- Eat regular meals and snacks: you should eat 3 meals and 2 snacks each day to help meet your calorie needs. you should also eat a variety of healthy foods to get the nutrients you need, and to maintain a healthy weight.
- Calcium . Calcium is needed to build strong bones. Children who are 9 to 18 years old need 1300 milligrams (mg) of calcium each day. To get enough calcium, you should eat foods high in calcium. Good sources of calcium are low-fat dairy foods (milk, cheese, and yogurt). Other foods that contain calcium include tofu, kale, spinach, broccoli, almonds, and calcium-fortified orange juice.
HAVE THESE FOODS:
- Variety of fruits and vegetables. Half of your child's plate should contain fruits and vegetables. Buy fresh, canned, or dried fruit instead of fruit juice as often as possible. Offer more dark green, red, and orange vegetables. Dark green vegetables include broccoli, spinach, romaine lettuce, and collard greens. Examples of orange and red vegetables are carrots, sweet potatoes, winter squash, and red peppers.
- Whole grain foods. Half of the grains your child eats each day should be whole grains. Whole grains include brown rice, whole wheat pasta, and whole grain cereals and breads.
- Low-fat dairy foods. Dairy foods are a good source of calcium. Dairy foods include milk, cheese, cottage cheese, and yogurt.

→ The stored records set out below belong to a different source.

import Summits.HodgeConjecture.HodgeConjecture.Theorems.Ring2WeilCoverageRealUnitNormFrobenius
import Summits.HodgeConjecture.HodgeConjecture.Theorems.Ring2WeilCoverageFullSignature
import Mathlib.Data.Nat.Factorization.Basic
import Mathlib.RingTheory.Ideal.Quotient.Basic
import HarnessLib

/-!
# Weil-type family coverage — THEOREM L (i) AT EVERY LEVEL: for `n = n₀·q^b` with `q` an ODD prime, `b ≥ 1`, `q ∤ n₀`,
# `n₀ ≥ 3` — equivalently for every `n` not of the form `2^a`, `p^a`, `2p^a` — NO unit of `ℚ(ζₙ)⁺` has norm `−1`

research route conditional on HC_CM; not a corollary; Q11.4-sentence-2 already refuted in dim ≥ 3.

Ring 2, WEIL-TYPE FAMILY-COVERAGE CENSUS (`HOME/WEIL-FAMILY-COVERAGE.md` `## b01`, block b01.44; owner ring2-b01), part 67
of the `Ring2WeilCoverage*` series.  Part 66 reduced THEOREM L (i) for `K = ℚ(ζₙ)`, `n = n₀·q^b`, to the existence of a
ring map `ψ : ℤ[ζ] → R` into a commutative ring of characteristic `q` with `2 ≠ 0` and `ψ(ζ)^{n₀} = 1`.  Here `ψ` is
the reduction modulo a maximal ideal `𝔔` of `ℤ[ζ]` containing the odd prime `q` (`q` is not a unit of `ℤ[ζ]`: its norm
is `q^{[K:ℚ]}`): the residue field has characteristic `q ≠ 2`, and `(ψ(ζ)^{n₀})^{q^b} = ψ(ζ^n) = 1` forces
`ψ(ζ)^{n₀} = 1` because `x ↦ x^{q^b}` is injective on a field of characteristic `q` (`(x − 1)^{q^b} = x^{q^b} − 1`).

* §1 **`norm_realUnits_pos`** — THEOREM L (i) for every `n = n₀·q^b` (`q` odd prime, `b ≥ 1`, `(n₀, q) = 1`, `n₀ ≥ 3`);
  `norm_realUnits_pos_of_dvd` — the same from `q ∣ n` odd and `n / q^{v_q(n)} ≥ 3`; and the complete case split of
  the non-exceptional levels: `norm_realUnits_pos_of_two_odd_primes` (two distinct odd primes divide `n`) and
  `norm_realUnits_pos_of_four_dvd` (`4` and an odd prime divide `n`).  The EXCEPTIONAL levels `2^a`, `p^a`, `2p^a` are
  genuinely exceptional: at `32` every signature occurs (part 61), and `N(−1) = −1` whenever `[ℚ(ζₙ)⁺ : ℚ]` is odd.
* §2 two consequences: `not_forall_sign` — at such a level NO CM type `Φ` of `ℚ(ζₙ)` has every sign pattern
  `S ⊆ Φ` realised by a real unit (part 60: a full signature forces a unit of norm `−1`), i.e. the units of `ℚ(ζₙ)⁺`
  do NOT have all `2^{[ℚ(ζₙ)⁺:ℚ]}` signatures; and `norm_neg_one_of_odd_finrank` — in a field of odd degree `−1`
  itself has norm `−1` (why the levels `4`, `p^a`, `2p^a` with `p ≡ 3 (mod 4)` are exceptional).
* §3 the levels the census and the atlas meet beyond parts 8–63: `39 = 3·13` and `56 = 8·7` (the index-`2` levels, so
  far only with the RELATIVE law of part 33; at `56` the one-orbit engine of part 62 does not apply since
  `⟨7, −1⟩ ≠ (ℤ/8)ˣ`), and `15`, `20`, `24` (the `h_K = 2` ladder `ℚ(√−15) ⊂ ℚ(ζ₁₅)`, `ℚ(√−5) ⊂ ℚ(ζ₂₀)`,
  `ℚ(√−6) ⊂ ℚ(ζ₂₄)` of the census's LEMMA F list).  The thirteen non-prime-power census levels of parts 8–63 are all
  instances of §1 as well (not restated).

WHAT THIS GIVES THE CENSUS: the hypothesis `hN` of parts 2/7/48/53/55/60b holds at EVERY cyclotomic level except
`2^a, p^a, 2p^a`; with part 60b's dichotomy, the norm-sign law of parts 55/56 is two-sided wherever THEOREM L (ii) is
available, and the full-signature degeneration of part 61 can only happen at prime-power levels.

HONEST FRAMING: elementary algebraic number theory; nothing here is a statement about Hodge classes, `W_K`, general
members or HC; `HC_CM` is used nowhere.  No `def`, no named fact, no `sorry`.

References: [cite: Washington1997, §2, Prop. 2.16 and Thm. 2.5]; [cite: Garbanati1976UnitsNormMinusOne] (background:
units of norm `−1` in real abelian fields); census b01.28 THEOREM L (i), b01.44 (seat-derived proof).
-/

noncomputable section

open scoped Classical nonZeroDivisors NumberField
open NumberField Module Polynomial Finset

namespace Summit.HodgeConjecture.Ring2WeilCoverage.RealUnitNormAllLevels

open Literature.AlgebraicGeometry.Motives (CMType)
open Summit.HodgeConjecture.Ring2WeilCoverage.RealUnitNormFrobenius (norm_realUnits_pos_of_ringHom)
open Summit.HodgeConjecture.Ring2WeilCoverage.FullSignature (exists_realUnits_norm_neg_of_forall_sign)

/-! ### §1 THEOREM L (i) at every level `n = n₀·q^b` -/

section AllLevels

variable {K : Type} [Field K] [NumberField K] [IsCMField K] {n : ℕ} [NeZero n] {ζ : K}

/-- **THEOREM L (i) AT EVERY LEVEL.**  Let `K = ℚ(ζₙ)` with `n = n₀·q^b`, `q` an ODD prime, `b ≥ 1`,
`(n₀, q) = 1` and `n₀ ≥ 3`.  Then every unit of `𝓞 K⁺` has positive norm: NO unit of `ℚ(ζₙ)⁺` has norm `−1`.
(The levels not of this form are `2^a`, `p^a`, `2p^a`, where the statement fails in general: part 61 at `32`;
`N(−1) = −1` whenever `[K⁺ : ℚ]` is odd.)  Reduction modulo a maximal ideal `𝔔 ∋ q` of `ℤ[ζ]`: the residue
field has characteristic `q ≠ 2` and the `q`-power roots of unity die in it, so part 66's engine applies.
research route conditional on HC_CM; not a corollary; Q11.4-sentence-2 already refuted in dim ≥ 3. [cite: Washington1997, §2, Prop. 2.16] -/
theorem norm_realUnits_pos [IsCyclotomicExtension {n} ℚ K] (hζ : IsPrimitiveRoot ζ n) {n₀ q b : ℕ}
    (hq : q.Prime) (hq2 : q ≠ 2) (hn : n = n₀ * q ^ b) (hb : b ≠ 0) (hcop : n₀.Coprime q) (hn₀ : 2 < n₀)
    (v : (𝓞 (maximalRealSubfield K))ˣ) :
    0 < Algebra.norm ℚ (((v : 𝓞 (maximalRealSubfield K)) : maximalRealSubfield K)) := by
  haveI := Fact.mk hq
  -- `q` is not a unit of `𝓞 K`: its norm is `q^[K:ℚ]`
  have hqu : ¬ IsUnit ((q : ℕ) : 𝓞 K) := by
    intro h
    have h1 := h.map (Algebra.norm ℤ)
    rw [show ((q : ℕ) : 𝓞 K) = algebraMap ℤ (𝓞 K) (q : ℤ) by simp, Algebra.norm_algebraMap,
      RingOfIntegers.rank, isUnit_pow_iff Module.finrank_pos.ne'] at h1
    rcases Int.isUnit_iff.mp h1 with h1 | h1
    · have := hq.two_le; omega
    · have := hq.two_le; omega
  obtain ⟨𝔔, h𝔔max, h𝔔⟩ := Ideal.exists_le_maximal (Ideal.span {((q : ℕ) : 𝓞 K)})
    (fun h => hqu (Ideal.span_singleton_eq_top.mp h))
  letI := Ideal.Quotient.field 𝔔
  have hq0 : ((q : ℕ) : 𝓞 K ⧸ 𝔔) = 0 := by
    rw [← map_natCast (Ideal.Quotient.mk 𝔔), Ideal.Quotient.eq_zero_iff_mem]
    exact h𝔔 (Ideal.mem_span_singleton_self _)
  haveI : CharP (𝓞 K ⧸ 𝔔) q := (CharP.charP_iff_prime_eq_zero hq).mpr hq0
  have h2 : (2 : 𝓞 K ⧸ 𝔔) ≠ 0 := by
    intro h
    have hdvd : q ∣ 2 := (CharP.cast_eq_zero_iff (𝓞 K ⧸ 𝔔) q 2).mp (by exact_mod_cast h)
    have := Nat.le_of_dvd two_pos hdvd
    have := hq.two_le
    omega
  have hr : Ideal.Quotient.mk 𝔔 hζ.toInteger ^ n₀ = 1 := by
    have hN : (Ideal.Quotient.mk 𝔔 hζ.toInteger ^ n₀) ^ q ^ b = 1 := by
      rw [← pow_mul, ← hn, ← map_pow, (hζ.toInteger_isPrimitiveRoot).pow_eq_one, map_one]
    have h0 : (Ideal.Quotient.mk 𝔔 hζ.toInteger ^ n₀ - 1) ^ q ^ b = 0 := by
      rw [sub_pow_char_pow, hN, one_pow, sub_self]
    exact sub_eq_zero.mp ((pow_eq_zero_iff (pow_ne_zero b hq.ne_zero)).mp h0)
  exact norm_realUnits_pos_of_ringHom hζ hn hb hcop hn₀ h2 (Ideal.Quotient.mk 𝔔) hr v

/-- **THEOREM L (i) AT EVERY LEVEL, factorisation form**: if an odd prime `q` divides `n` and the prime-to-`q`
part `n / q^{v_q(n)}` of `n` is at least `3`, then every unit of `ℚ(ζₙ)⁺` has positive norm.
research route conditional on HC_CM; not a corollary; Q11.4-sentence-2 already refuted in dim ≥ 3. [cite: Washington1997, §2, Prop. 2.16] -/
theorem norm_realUnits_pos_of_dvd [IsCyclotomicExtension {n} ℚ K] (hζ : IsPrimitiveRoot ζ n) {q : ℕ}
    (hq : q.Prime) (hq2 : q ≠ 2) (hqn : q ∣ n) (h3 : 2 < n / q ^ n.factorization q)
    (v : (𝓞 (maximalRealSubfield K))ˣ) :
    0 < Algebra.norm ℚ (((v : 𝓞 (maximalRealSubfield K)) : maximalRealSubfield K)) := by
  have hn0 : n ≠ 0 := NeZero.ne n
  exact norm_realUnits_pos hζ hq hq2 (n₀ := n / q ^ n.factorization q) (b := n.factorization q)
    (by rw [mul_comm]; exact (Nat.ordProj_mul_ordCompl_eq_self n q).symm)
    (hq.factorization_pos_of_dvd hn0 hqn).ne' (Nat.coprime_ordCompl hq hn0).symm h3 v

/-- **Two distinct odd primes**: if odd primes `p ≠ q` both divide `n`, every unit of `ℚ(ζₙ)⁺` has positive norm.
research route conditional on HC_CM; not a corollary; Q11.4-sentence-2 already refuted in dim ≥ 3. [cite: Washington1997, §2, Prop. 2.16] -/
theorem norm_realUnits_pos_of_two_odd_primes [IsCyclotomicExtension {n} ℚ K] (hζ : IsPrimitiveRoot ζ n)
    {p q : ℕ} (hp : p.Prime) (hq : q.Prime) (hp2 : p ≠ 2) (hq2 : q ≠ 2) (hpq : p ≠ q) (hpn : p ∣ n)
    (hqn : q ∣ n) (v : (𝓞 (maximalRealSubfield K))ˣ) :
    0 < Algebra.norm ℚ (((v : 𝓞 (maximalRealSubfield K)) : maximalRealSubfield K)) := by
  have hn0 : n ≠ 0 := NeZero.ne n
  refine norm_realUnits_pos_of_dvd hζ hq hq2 hqn ?_ v
  -- `p` divides the prime-to-`q` part, so it is `≥ p ≥ 3`
  have hpd : p ∣ n / q ^ n.factorization q := by
    have hcp : Nat.Coprime p (q ^ n.factorization q) :=
      (Nat.coprime_primes hp hq |>.mpr hpq).pow_right _
    exact hcp.dvd_of_dvd_mul_left (by rw [Nat.ordProj_mul_ordCompl_eq_self]; exact hpn)
  have := Nat.le_of_dvd (Nat.ordCompl_pos q hn0) hpd
  have := hp.two_le
  omega

/-- **`4` and an odd prime**: if `4 ∣ n` and an odd prime `q` divides `n`, every unit of `ℚ(ζₙ)⁺` has positive norm.
research route conditional on HC_CM; not a corollary; Q11.4-sentence-2 already refuted in dim ≥ 3. [cite: Washington1997, §2, Prop. 2.16] -/
theorem norm_realUnits_pos_of_four_dvd [IsCyclotomicExtension {n} ℚ K] (hζ : IsPrimitiveRoot ζ n) {q : ℕ}
    (hq : q.Prime) (hq2 : q ≠ 2) (hqn : q ∣ n) (h4 : 4 ∣ n) (v : (𝓞 (maximalRealSubfield K))ˣ) :
    0 < Algebra.norm ℚ (((v : 𝓞 (maximalRealSubfield K)) : maximalRealSubfield K)) := by
  have hn0 : n ≠ 0 := NeZero.ne n
  refine norm_realUnits_pos_of_dvd hζ hq hq2 hqn ?_ v
  have h4d : 4 ∣ n / q ^ n.factorization q := by
    have hcp : Nat.Coprime 4 (q ^ n.factorization q) := by
      have : Nat.Coprime 2 q := (Nat.coprime_primes Nat.prime_two hq).mpr (Ne.symm hq2)
      simpa using (this.pow_left 2).pow_right (n.factorization q)
    exact hcp.dvd_of_dvd_mul_left (by rw [Nat.ordProj_mul_ordCompl_eq_self]; exact h4)
  have := Nat.le_of_dvd (Nat.ordCompl_pos q hn0) h4d
  omega

/-! ### §2 Consequences: no full signature; odd degree -/

/-- **NO FULL UNIT SIGNATURE outside the exceptional levels.**  At a level `n = n₀·q^b` (`q` odd prime, `b ≥ 1`,
`(n₀, q) = 1`, `n₀ ≥ 3`) NO CM type `Φ` of `K = ℚ(ζₙ)` has the full-signature property «every `S ⊆ Φ` is the set of
places in `Φ` where some real unit of `𝓞 K` is negative»: by part 60 such a `Φ` yields a unit of `𝓞 K⁺` of negative
norm, contradicting §1.  (At `32` every CM type HAS the property, part 61.)
research route conditional on HC_CM; not a corollary; Q11.4-sentence-2 already refuted in dim ≥ 3. [cite: Garbanati1976UnitsNormMinusOne] -/
theorem not_forall_sign [IsCyclotomicExtension {n} ℚ K] (hζ : IsPrimitiveRoot ζ n) {n₀ q b : ℕ} (hq : q.Prime)
    (hq2 : q ≠ 2) (hn : n = n₀ * q ^ b) (hb : b ≠ 0) (hcop : n₀.Coprime q) (hn₀ : 2 < n₀) (Φ : CMType K) :
    ¬ ∀ S : Set (K →+* ℂ), S ⊆ Φ.1 →
      ∃ u : (𝓞 K)ˣ, IsCMField.complexConj K ((u : 𝓞 K) : K) = ((u : 𝓞 K) : K) ∧
        ∀ φ ∈ Φ.1, ((φ ((u : 𝓞 K) : K)).re < 0 ↔ φ ∈ S) := by
  intro hU
  obtain ⟨v, hv⟩ := exists_realUnits_norm_neg_of_forall_sign Φ hU
  exact lt_asymm hv (norm_realUnits_pos hζ hq hq2 hn hb hcop hn₀ v)

/-- **Odd degree: `N(−1) = −1`.**  In a number field `L` of odd degree the unit `−1` has norm `−1`; so THEOREM L (i)
fails trivially for `ℚ(ζₙ)⁺` of odd degree, i.e. at the levels `n = 4, p^a, 2p^a` with `p ≡ 3 (mod 4)` — part of the
exceptional set `{2^a, p^a, 2p^a}` of §1.
research route conditional on HC_CM; not a corollary; Q11.4-sentence-2 already refuted in dim ≥ 3. [folklore] -/
theorem norm_neg_one_of_odd_finrank {L : Type*} [Field L] [Algebra ℚ L] [FiniteDimensional ℚ L]
    (hodd : Odd (Module.finrank ℚ L)) : Algebra.norm ℚ (-1 : L) = -1 := by
  rw [show (-1 : L) = algebraMap ℚ L (-1) by rw [map_neg, map_one], Algebra.norm_algebraMap, hodd.neg_one_pow]

end AllLevels

/-! ### §3 Levels: the index-`2` levels `39`, `56` and the `h_K = 2` ladder levels `15`, `20`, `24` -/

section Levels

variable {K : Type} [Field K] [NumberField K] [IsCMField K] {ζ : K}

/-- **THEOREM L (i) AT `M = 39 = 13·3`**: every unit of `𝓞(ℚ(ζ₃₉)⁺)` has positive norm (absolute form; the
relative form to `ℚ(√13)` is part 33).
research route conditional on HC_CM; not a corollary; Q11.4-sentence-2 already refuted in dim ≥ 3. [cite: Washington1997, §2, Prop. 2.16] -/
theorem norm_realUnits_pos_thirtyNine [IsCyclotomicExtension {39} ℚ K] (hζ : IsPrimitiveRoot ζ 39)
    (v : (𝓞 (maximalRealSubfield K))ˣ) :
    0 < Algebra.norm ℚ (((v : 𝓞 (maximalRealSubfield K)) : maximalRealSubfield K)) :=
  norm_realUnits_pos hζ (n₀ := 13) (q := 3) (b := 1) (by norm_num) (by norm_num) (by norm_num) one_ne_zero
    (by norm_num) (by norm_num) v

/-- **THEOREM L (i) AT `M = 56 = 8·7`**: every unit of `𝓞(ℚ(ζ₅₆)⁺)` has positive norm (absolute form; the
relative form to `ℚ(√2)` is part 33; the one-orbit engine of part 62 does not apply here, `⟨7, −1⟩ ≠ (ℤ/8)ˣ`).
research route conditional on HC_CM; not a corollary; Q11.4-sentence-2 already refuted in dim ≥ 3. [cite: Washington1997, §2, Prop. 2.16] -/
theorem norm_realUnits_pos_fiftySix [IsCyclotomicExtension {56} ℚ K] (hζ : IsPrimitiveRoot ζ 56)
    (v : (𝓞 (maximalRealSubfield K))ˣ) :
    0 < Algebra.norm ℚ (((v : 𝓞 (maximalRealSubfield K)) : maximalRealSubfield K)) :=
  norm_realUnits_pos hζ (n₀ := 8) (q := 7) (b := 1) (by norm_num) (by norm_num) (by norm_num) one_ne_zero
    (by norm_num) (by norm_num) v

/-- **THEOREM L (i) AT `M = 15 = 5·3`** (`ℚ(√−15) ⊂ ℚ(ζ₁₅)`, the `h_K = 2` ladder).
research route conditional on HC_CM; not a corollary; Q11.4-sentence-2 already refuted in dim ≥ 3. [cite: Washington1997, §2, Prop. 2.16] -/
theorem norm_realUnits_pos_fifteen [IsCyclotomicExtension {15} ℚ K] (hζ : IsPrimitiveRoot ζ 15)
    (v : (𝓞 (maximalRealSubfield K))ˣ) :
    0 < Algebra.norm ℚ (((v : 𝓞 (maximalRealSubfield K)) : maximalRealSubfield K)) :=
  norm_realUnits_pos hζ (n₀ := 5) (q := 3) (b := 1) (by norm_num) (by norm_num) (by norm_num) one_ne_zero
    (by norm_num) (by norm_num) v

/-- **THEOREM L (i) AT `M = 20 = 4·5`** (`ℚ(√−5) ⊂ ℚ(ζ₂₀)`; `ℚ(ζ₂₀)⁺ ⊇ ℚ(√5)` has units of norm `−1`, the quartic
field has none).
research route conditional on HC_CM; not a corollary; Q11.4-sentence-2 already refuted in dim ≥ 3. [cite: Washington1997, §2, Prop. 2.16] -/
theorem norm_realUnits_pos_twenty [IsCyclotomicExtension {20} ℚ K] (hζ : IsPrimitiveRoot ζ 20)
    (v : (𝓞 (maximalRealSubfield K))ˣ) :
    0 < Algebra.norm ℚ (((v : 𝓞 (maximalRealSubfield K)) : maximalRealSubfield K)) :=
  norm_realUnits_pos hζ (n₀ := 4) (q := 5) (b := 1) (by norm_num) (by norm_num) (by norm_num) one_ne_zero
    (by norm_num) (by norm_num) v

/-- **THEOREM L (i) AT `M = 24 = 8·3`** (`ℚ(√−6) ⊂ ℚ(ζ₂₄)`; `ℚ(ζ₂₄)⁺ = ℚ(√2, √3) ⊇ ℚ(√2)`).
research route conditional on HC_CM; not a corollary; Q11.4-sentence-2 already refuted in dim ≥ 3. [cite: Washington1997, §2, Prop. 2.16] -/
theorem norm_realUnits_pos_twentyFour [IsCyclotomicExtension {24} ℚ K] (hζ : IsPrimitiveRoot ζ 24)
    (v : (𝓞 (maximalRealSubfield K))ˣ) :
    0 < Algebra.norm ℚ (((v : 𝓞 (maximalRealSubfield K)) : maximalRealSubfield K)) :=
  norm_realUnits_pos hζ (n₀ := 8) (q := 3) (b := 1) (by norm_num) (by norm_num) (by norm_num) one_ne_zero
    (by norm_num) (by norm_num) v

end Levels

end Summit.HodgeConjecture.Ring2WeilCoverage.RealUnitNormAllLevels

end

- Lean meats, poultry, fish, and other healthy protein foods. Other healthy protein foods include legumes (such as beans), soy foods (such as tofu), and peanut butter. Bake, broil, and grill meat instead of frying it to reduce the amount of fat.
- Use healthy fats to prepare foods. Unsaturated fat is a healthy fat. It is found in foods such as soybean, canola, olive, and sunflower oils. It is also found in soft tub margarine that is made with liquid vegetable oil. Limit unhealthy fats such as saturated fat, trans fat, and cholesterol. These are found in shortening, butter, stick margarine, and animal fat.
TRY TO HAVE AS LEAST AS POSSIBLE OF THIS:
- Foods high in fat and sugar do not have the nutrients your child needs to be healthy. Foods high in fat and sugar include snack foods (potato chips, candy, and other sweets), juice, fruit drinks, and soda. If you eat these foods too often, you may eat fewer healthy foods during mealtimes. you may also gain too much weight. You may not get enough iron and develop anemia (low levels of iron in your blood). Anemia can affect your growth and ability to learn. Iron is found in red meat, egg yolks, and fortified cereals, and breads.
- Caffeine is found in soft drinks, energy drinks, tea, coffee, and some over-the-counter medicines. You should limit your intake of caffeine to 100 mg or less each day. Caffeine can cause you to feel jittery, anxious, or dizzy. It can also cause headaches and trouble sleeping.